Recorded information -

○ ○ ○

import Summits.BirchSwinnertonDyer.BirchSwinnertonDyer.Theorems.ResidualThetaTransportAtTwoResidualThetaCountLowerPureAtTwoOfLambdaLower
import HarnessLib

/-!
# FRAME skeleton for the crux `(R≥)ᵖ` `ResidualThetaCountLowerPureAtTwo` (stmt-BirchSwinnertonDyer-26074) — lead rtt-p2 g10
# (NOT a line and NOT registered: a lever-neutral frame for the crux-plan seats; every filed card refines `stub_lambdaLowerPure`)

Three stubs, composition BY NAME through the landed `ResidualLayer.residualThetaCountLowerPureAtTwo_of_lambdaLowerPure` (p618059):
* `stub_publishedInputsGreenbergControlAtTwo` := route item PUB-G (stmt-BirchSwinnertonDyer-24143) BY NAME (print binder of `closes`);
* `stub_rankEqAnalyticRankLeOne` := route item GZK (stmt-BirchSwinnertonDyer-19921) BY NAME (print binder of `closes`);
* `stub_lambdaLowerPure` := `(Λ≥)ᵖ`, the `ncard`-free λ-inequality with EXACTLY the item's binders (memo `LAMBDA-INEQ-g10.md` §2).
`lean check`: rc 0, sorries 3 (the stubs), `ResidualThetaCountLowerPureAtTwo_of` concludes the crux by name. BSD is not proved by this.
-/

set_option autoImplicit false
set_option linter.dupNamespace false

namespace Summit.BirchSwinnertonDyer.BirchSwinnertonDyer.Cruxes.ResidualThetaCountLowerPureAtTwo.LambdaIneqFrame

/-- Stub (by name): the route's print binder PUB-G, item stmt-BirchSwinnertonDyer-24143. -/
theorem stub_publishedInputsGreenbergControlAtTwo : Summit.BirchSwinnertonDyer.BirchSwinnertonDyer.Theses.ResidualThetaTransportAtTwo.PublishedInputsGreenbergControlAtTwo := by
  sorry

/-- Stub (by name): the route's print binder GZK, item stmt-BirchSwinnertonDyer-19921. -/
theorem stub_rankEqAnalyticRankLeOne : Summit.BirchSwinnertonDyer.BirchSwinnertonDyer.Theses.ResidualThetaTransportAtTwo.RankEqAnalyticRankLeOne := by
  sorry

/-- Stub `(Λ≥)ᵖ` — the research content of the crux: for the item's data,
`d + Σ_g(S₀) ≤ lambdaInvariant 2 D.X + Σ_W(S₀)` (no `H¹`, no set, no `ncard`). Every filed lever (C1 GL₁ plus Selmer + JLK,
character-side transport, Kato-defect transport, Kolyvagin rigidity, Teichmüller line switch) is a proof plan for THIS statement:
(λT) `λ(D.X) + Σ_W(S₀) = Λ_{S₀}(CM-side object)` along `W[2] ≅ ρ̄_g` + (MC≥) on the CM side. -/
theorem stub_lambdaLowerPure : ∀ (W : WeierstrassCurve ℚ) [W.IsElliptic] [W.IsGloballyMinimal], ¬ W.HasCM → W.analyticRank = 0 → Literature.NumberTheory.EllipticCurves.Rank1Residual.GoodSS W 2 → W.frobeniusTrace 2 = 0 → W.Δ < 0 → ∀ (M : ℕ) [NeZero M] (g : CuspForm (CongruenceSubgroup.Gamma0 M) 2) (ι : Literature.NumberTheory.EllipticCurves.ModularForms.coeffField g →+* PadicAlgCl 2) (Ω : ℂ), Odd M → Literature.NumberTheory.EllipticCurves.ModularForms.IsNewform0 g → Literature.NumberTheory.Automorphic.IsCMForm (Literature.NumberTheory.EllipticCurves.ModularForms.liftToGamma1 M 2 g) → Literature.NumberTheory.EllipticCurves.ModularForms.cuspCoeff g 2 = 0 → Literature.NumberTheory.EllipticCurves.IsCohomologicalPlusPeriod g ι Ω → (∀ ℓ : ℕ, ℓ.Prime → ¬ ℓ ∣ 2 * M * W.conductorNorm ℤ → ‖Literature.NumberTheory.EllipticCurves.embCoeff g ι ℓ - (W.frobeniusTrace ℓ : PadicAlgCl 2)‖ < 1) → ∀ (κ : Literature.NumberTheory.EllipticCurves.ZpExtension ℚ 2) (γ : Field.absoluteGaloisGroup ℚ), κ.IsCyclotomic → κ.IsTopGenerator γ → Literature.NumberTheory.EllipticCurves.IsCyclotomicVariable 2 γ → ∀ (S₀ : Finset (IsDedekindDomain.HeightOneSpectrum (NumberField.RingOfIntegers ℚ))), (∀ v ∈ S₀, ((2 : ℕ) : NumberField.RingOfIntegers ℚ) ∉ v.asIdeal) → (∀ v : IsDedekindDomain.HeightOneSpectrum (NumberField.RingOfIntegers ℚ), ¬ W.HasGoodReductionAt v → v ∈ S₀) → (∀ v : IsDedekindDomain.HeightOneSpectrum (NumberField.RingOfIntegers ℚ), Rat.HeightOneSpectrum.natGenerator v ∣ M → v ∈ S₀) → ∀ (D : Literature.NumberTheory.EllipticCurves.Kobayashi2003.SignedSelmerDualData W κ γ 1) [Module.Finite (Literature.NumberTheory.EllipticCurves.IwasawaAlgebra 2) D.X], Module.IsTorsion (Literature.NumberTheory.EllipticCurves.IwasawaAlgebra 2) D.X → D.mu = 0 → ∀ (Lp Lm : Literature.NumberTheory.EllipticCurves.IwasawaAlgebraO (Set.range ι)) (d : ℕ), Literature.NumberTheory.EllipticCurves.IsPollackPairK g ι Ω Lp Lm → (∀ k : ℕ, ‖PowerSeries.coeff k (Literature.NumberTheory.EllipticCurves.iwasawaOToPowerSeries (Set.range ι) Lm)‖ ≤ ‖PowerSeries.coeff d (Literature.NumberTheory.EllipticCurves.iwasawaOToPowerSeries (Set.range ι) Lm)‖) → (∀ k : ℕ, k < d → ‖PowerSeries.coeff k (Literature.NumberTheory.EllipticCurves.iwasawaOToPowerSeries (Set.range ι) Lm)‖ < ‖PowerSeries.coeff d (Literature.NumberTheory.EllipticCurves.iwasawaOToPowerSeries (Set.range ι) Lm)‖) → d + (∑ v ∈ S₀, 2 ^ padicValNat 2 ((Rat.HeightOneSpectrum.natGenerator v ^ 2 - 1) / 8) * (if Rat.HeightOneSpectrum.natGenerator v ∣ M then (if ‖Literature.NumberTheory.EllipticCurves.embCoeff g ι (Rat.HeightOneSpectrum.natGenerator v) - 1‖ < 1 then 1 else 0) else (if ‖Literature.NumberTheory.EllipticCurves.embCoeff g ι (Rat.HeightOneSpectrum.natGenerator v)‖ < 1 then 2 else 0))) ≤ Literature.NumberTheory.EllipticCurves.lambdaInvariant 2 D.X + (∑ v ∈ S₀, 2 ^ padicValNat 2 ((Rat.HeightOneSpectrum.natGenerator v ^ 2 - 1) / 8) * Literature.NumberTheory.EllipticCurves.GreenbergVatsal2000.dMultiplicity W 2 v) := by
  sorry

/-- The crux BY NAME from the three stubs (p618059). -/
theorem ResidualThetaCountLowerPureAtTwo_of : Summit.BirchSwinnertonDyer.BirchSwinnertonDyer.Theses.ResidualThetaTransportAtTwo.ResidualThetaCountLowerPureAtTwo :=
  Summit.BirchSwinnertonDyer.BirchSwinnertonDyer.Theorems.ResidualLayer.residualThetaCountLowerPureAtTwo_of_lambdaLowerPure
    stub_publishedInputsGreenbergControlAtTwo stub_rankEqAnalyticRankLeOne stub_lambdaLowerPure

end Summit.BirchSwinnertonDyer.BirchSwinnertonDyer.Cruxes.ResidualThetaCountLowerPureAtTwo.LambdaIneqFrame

○ ○ ○

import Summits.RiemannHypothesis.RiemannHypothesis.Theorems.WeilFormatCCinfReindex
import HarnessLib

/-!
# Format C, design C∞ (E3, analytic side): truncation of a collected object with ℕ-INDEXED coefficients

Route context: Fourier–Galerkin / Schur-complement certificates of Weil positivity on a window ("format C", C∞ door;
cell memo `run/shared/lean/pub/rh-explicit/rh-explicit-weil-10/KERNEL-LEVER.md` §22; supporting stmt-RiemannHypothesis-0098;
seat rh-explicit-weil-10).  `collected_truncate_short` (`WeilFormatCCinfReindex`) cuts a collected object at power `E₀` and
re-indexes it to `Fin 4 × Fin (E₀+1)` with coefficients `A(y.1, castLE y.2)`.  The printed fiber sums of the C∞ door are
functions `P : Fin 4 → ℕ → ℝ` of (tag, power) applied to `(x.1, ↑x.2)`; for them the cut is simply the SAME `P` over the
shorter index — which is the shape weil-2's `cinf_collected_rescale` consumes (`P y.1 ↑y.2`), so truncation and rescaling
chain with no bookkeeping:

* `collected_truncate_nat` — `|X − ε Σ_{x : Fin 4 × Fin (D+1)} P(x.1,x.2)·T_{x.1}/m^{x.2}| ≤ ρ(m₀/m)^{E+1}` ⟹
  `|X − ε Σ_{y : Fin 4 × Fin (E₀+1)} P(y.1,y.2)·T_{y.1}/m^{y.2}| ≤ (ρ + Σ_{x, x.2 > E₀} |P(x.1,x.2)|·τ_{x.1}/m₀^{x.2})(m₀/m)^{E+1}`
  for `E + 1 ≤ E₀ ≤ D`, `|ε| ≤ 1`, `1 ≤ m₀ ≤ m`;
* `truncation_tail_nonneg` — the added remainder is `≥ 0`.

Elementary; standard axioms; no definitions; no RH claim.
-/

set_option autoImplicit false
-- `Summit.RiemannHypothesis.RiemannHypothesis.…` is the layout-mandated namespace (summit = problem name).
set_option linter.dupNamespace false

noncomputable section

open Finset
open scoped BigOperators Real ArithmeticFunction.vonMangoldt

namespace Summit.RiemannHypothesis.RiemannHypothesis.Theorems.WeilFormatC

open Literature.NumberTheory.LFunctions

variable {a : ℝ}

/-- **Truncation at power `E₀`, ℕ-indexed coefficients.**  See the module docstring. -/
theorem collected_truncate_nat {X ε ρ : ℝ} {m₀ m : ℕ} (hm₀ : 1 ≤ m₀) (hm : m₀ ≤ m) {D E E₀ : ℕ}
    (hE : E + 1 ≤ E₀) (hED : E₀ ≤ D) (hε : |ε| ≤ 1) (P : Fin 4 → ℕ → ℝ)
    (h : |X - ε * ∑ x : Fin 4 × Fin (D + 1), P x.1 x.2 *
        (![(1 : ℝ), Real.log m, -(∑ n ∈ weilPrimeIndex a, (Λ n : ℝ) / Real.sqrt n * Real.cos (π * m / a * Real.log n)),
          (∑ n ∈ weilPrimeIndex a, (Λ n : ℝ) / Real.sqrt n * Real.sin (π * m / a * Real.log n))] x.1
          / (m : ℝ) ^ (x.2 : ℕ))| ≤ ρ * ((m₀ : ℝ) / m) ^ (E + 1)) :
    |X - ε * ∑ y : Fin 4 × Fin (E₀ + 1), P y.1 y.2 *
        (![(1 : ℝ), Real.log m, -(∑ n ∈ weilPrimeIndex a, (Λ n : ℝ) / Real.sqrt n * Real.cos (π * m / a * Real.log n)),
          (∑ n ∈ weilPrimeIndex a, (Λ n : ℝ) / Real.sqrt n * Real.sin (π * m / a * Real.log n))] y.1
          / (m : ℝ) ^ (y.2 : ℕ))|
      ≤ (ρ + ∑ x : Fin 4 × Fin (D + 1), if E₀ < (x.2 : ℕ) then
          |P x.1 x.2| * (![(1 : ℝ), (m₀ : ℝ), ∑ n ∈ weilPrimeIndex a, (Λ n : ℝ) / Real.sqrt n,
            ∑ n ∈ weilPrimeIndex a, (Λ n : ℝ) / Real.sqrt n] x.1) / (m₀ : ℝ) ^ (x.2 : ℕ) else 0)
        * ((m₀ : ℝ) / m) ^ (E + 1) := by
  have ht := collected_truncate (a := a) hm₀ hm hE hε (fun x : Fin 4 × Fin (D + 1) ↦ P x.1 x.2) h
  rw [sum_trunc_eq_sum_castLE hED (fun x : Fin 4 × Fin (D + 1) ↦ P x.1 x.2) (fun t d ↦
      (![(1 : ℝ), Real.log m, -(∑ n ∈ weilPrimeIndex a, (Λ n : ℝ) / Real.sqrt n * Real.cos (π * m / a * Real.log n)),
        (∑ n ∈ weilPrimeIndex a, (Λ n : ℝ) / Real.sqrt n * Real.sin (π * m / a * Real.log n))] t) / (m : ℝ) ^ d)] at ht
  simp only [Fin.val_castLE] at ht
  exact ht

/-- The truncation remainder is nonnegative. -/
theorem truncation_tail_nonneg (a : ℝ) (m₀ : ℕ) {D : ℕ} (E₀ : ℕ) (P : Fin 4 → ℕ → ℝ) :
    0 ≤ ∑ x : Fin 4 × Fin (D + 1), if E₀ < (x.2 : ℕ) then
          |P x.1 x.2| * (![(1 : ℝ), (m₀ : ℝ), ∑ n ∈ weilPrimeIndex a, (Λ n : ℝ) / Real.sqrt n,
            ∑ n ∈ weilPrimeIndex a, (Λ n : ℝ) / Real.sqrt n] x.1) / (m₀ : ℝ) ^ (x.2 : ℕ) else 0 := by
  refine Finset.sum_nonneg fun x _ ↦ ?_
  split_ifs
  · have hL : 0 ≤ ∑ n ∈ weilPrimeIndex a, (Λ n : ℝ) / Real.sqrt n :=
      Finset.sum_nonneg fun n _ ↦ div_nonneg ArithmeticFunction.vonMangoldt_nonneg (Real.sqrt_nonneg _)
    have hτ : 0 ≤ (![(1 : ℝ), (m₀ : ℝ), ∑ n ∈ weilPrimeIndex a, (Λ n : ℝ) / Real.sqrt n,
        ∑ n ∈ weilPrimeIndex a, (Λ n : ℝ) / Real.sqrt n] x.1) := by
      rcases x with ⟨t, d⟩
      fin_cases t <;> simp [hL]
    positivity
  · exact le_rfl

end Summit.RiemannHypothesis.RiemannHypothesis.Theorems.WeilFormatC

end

○ ○ ○

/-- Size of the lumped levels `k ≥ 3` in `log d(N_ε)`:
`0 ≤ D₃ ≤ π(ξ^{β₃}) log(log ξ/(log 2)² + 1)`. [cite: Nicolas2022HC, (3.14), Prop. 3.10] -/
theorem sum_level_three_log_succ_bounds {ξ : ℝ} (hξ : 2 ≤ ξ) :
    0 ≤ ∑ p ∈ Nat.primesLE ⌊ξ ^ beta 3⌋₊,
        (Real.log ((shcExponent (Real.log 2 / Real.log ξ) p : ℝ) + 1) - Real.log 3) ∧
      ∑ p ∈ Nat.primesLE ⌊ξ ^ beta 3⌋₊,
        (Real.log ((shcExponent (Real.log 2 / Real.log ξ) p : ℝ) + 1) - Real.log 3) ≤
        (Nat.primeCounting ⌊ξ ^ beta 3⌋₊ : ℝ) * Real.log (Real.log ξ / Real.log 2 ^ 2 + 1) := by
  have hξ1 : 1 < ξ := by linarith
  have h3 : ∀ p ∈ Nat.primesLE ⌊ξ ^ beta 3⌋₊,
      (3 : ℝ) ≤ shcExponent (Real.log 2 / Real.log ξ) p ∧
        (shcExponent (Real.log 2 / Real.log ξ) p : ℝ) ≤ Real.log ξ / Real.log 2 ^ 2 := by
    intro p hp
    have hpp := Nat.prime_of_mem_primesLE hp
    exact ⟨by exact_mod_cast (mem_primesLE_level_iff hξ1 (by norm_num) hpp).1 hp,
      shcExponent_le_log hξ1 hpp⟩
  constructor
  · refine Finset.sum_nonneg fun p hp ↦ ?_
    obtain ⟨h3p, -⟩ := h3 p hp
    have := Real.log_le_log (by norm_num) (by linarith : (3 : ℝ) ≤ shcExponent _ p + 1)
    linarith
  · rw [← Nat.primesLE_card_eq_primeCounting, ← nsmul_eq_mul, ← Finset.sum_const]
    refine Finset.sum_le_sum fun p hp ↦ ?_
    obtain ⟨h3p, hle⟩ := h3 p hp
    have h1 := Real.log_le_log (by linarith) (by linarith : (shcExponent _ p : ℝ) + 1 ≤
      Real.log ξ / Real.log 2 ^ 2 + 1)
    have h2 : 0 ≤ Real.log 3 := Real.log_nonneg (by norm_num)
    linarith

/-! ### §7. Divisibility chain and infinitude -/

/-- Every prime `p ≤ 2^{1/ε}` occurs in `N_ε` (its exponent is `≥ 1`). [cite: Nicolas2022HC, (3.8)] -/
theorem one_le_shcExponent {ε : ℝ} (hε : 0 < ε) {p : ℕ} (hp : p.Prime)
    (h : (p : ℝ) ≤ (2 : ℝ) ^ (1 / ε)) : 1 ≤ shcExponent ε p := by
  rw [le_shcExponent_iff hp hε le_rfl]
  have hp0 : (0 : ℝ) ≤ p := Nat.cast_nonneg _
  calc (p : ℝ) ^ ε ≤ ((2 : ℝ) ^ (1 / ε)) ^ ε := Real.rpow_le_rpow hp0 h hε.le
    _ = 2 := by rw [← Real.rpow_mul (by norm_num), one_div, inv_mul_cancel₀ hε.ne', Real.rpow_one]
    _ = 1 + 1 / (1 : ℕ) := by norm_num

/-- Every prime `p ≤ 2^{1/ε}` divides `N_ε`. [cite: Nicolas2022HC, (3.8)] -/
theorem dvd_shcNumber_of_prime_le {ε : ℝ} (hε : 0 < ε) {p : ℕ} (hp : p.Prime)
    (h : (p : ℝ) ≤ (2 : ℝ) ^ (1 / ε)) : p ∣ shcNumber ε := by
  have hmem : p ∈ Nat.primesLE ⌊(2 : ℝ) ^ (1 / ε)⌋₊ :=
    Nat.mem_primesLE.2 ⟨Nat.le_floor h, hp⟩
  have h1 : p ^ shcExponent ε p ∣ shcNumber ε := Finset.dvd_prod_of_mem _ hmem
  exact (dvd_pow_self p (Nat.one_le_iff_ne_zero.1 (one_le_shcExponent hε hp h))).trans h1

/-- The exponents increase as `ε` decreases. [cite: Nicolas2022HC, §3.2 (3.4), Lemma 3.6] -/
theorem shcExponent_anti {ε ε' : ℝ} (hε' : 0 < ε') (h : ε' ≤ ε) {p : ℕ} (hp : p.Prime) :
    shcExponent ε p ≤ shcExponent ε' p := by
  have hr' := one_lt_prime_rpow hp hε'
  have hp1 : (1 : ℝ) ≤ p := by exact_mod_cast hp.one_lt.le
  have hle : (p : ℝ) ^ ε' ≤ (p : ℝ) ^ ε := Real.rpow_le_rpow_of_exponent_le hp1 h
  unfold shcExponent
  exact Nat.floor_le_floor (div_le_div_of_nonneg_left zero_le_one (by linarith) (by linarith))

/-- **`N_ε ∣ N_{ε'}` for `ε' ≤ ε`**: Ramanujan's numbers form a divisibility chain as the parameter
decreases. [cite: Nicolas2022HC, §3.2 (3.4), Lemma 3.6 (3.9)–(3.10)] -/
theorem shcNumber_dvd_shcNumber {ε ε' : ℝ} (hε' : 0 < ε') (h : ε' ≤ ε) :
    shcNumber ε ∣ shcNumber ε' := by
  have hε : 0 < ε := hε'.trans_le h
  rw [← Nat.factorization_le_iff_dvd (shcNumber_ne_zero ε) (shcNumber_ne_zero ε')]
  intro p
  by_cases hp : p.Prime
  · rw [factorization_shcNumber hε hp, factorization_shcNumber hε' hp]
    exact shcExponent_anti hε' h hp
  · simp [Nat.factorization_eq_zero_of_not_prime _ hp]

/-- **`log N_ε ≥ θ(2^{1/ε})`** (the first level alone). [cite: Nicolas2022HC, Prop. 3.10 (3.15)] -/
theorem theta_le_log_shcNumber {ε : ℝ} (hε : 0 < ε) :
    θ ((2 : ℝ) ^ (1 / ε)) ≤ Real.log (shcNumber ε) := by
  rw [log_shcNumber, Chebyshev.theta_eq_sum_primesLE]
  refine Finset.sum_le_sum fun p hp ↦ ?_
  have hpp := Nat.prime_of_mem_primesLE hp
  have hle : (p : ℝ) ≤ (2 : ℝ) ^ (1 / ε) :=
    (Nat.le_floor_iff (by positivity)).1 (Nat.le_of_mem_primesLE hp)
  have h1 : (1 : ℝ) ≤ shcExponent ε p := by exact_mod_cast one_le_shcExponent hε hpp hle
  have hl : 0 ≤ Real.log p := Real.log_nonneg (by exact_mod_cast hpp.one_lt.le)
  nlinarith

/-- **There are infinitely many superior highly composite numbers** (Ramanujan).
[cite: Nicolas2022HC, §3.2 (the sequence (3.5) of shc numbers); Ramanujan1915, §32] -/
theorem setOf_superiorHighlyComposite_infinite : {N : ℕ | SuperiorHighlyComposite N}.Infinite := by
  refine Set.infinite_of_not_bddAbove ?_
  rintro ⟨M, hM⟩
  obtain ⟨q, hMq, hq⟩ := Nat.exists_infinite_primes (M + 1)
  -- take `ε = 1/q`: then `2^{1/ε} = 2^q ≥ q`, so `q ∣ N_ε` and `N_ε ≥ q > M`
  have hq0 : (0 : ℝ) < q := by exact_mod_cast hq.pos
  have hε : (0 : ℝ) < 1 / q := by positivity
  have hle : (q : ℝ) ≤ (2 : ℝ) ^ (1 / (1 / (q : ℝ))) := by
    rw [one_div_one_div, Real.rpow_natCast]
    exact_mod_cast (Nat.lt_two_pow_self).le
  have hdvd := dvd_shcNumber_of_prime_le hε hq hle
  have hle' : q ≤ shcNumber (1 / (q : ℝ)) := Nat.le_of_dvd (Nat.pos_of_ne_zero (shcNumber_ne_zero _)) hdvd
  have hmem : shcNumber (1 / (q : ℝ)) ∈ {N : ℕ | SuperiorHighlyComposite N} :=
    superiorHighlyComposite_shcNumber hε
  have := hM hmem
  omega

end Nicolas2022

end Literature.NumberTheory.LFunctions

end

○ ○ ○

Prompt - What you give back should be exactly the lines of the data above from the line with "(m : ℝ) ^ (y.2 : ℕ))|" through the line with "have ht := collected_truncate", both of those included, and nothing more.

Your solution -
          / (m : ℝ) ^ (y.2 : ℕ))|
      ≤ (ρ + ∑ x : Fin 4 × Fin (D + 1), if E₀ < (x.2 : ℕ) then
          |P x.1 x.2| * (![(1 : ℝ), (m₀ : ℝ), ∑ n ∈ weilPrimeIndex a, (Λ n : ℝ) / Real.sqrt n,
            ∑ n ∈ weilPrimeIndex a, (Λ n : ℝ) / Real.sqrt n] x.1) / (m₀ : ℝ) ^ (x.2 : ℕ) else 0)
        * ((m₀ : ℝ) / m) ^ (E + 1) := by
  have ht := collected_truncate (a := a) hm₀ hm hE hε (fun x : Fin 4 × Fin (D + 1) ↦ P x.1 x.2) h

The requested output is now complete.